WHAT THE TASK ASKS: Take the data below. Output it exactly from its first line through the line containing "(algebraMap F E))".

[Collected data]
variable (F : Type) [Field F] [NumberField F] (E : Type) [Field E] [NumberField E] [Algebra F E]
  [Algebra.IsQuadraticExtension F E] (c : E ≃ₐ[F] E)
  {δ : E} (hcδ : c δ = -δ) (hδ : δ ≠ 0) {d : F} (hd : δ * δ = algebraMap F E d) (v : HeightOneSpectrum (𝓞 F))
  {T₂ : Matrix (Fin 2) (Fin 2) F} (hT₂ : T₂.IsSymm) {J₂D : Matrix (Fin (2 + 2)) (Fin (2 + 2)) E} (hJ₂D : J₂D = (gramD F 2 T₂).map (algebraMap F E))
  (D Dinv : Matrix (Fin 2) (Fin 2) F) (hDD : D * Dinv = 1) (hDD' : Dinv * D = 1) (Q : GL (Fin (2 + 2)) F)
  (hQm : (Q : Matrix (Fin (2 + 2)) (Fin (2 + 2)) F) = Matrix.reindex (e₂ 2) (e₂ 2) (Matrix.fromBlocks 1 D 1 (-D)))
  (hQ : (Q : Matrix (Fin (2 + 2)) (Fin (2 + 2)) F)ᵀ * gramD F 2 T₂ * (Q : Matrix (Fin (2 + 2)) (Fin (2 + 2)) F) = (StdForm.antidiagonal (2 + 2)).over F)

/-! ## §1 `w_Δ = m₀ · φ(w_Δ^J)` and the Levi shift out of the intertwining integral -/

/-- `(w_Δ^J)² = 1` in `U(J₄)`. [cite: HarrisKudlaSweet1996, §1 (1.12)] -/
theorem weylSiegel_mul_weylSiegel {R' : Type*} [CommRing R'] (σ' : R' →+* R') : weylSiegel R' σ' * weylSiegel R' σ' = 1 := by
  rw [weylSiegel, show weylTwo R' σ' * weylOne R' σ' * weylTwo R' σ' * (weylTwo R' σ' * weylOne R' σ' * weylTwo R' σ') =
      weylTwo R' σ' * weylOne R' σ' * (weylTwo R' σ' * weylTwo R' σ') * weylOne R' σ' * weylTwo R' σ' by group,
    weylTwo_mul_weylTwo, mul_one, mul_assoc (weylTwo R' σ'), weylOne_mul_weylOne, mul_one, weylTwo_mul_weylTwo]

omit [Algebra.IsQuadraticExtension F E] in
/-- **`w_Δ = m₀ · φ(w_Δ^J)`** with `m₀ := w_Δ · φ(w_Δ^J)` (`φ(w_Δ^J)² = 1`). [cite: HarrisKudlaSweet1996, §1 (1.12)] -/
theorem weylDelta_eq_mul_frameConj_weylSiegel :
    weylDelta F E c v 2 hJ₂D (T₀ := T₂) =
      (weylDelta F E c v 2 hJ₂D (T₀ := T₂) * FrameTransport.frameConj F E c v (2 + 2) hJ₂D (antidiagonal_over_eq_map F E 2) Q hQ (toLocalFour F E c v (weylSiegel (UnitaryGroup.LocalRing E v) (UnitaryGroup.conjLocal E c v)))) * FrameTransport.frameConj F E c v (2 + 2) hJ₂D (antidiagonal_over_eq_map F E 2) Q hQ (toLocalFour F E c v (weylSiegel (UnitaryGroup.LocalRing E v) (UnitaryGroup.conjLocal E c v))) := by
  rw [mul_assoc, ← map_mul, ← map_mul, weylSiegel_mul_weylSiegel, map_one, map_one, mul_one]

EXPECTED ANSWER:
variable (F : Type) [Field F] [NumberField F] (E : Type) [Field E] [NumberField E] [Algebra F E]
  [Algebra.IsQuadraticExtension F E] (c : E ≃ₐ[F] E)
  {δ : E} (hcδ : c δ = -δ) (hδ : δ ≠ 0) {d : F} (hd : δ * δ = algebraMap F E d) (v : HeightOneSpectrum (𝓞 F))
  {T₂ : Matrix (Fin 2) (Fin 2) F} (hT₂ : T₂.IsSymm) {J₂D : Matrix (Fin (2 + 2)) (Fin (2 + 2)) E} (hJ₂D : J₂D = (gramD F 2 T₂).map (algebraMap F E))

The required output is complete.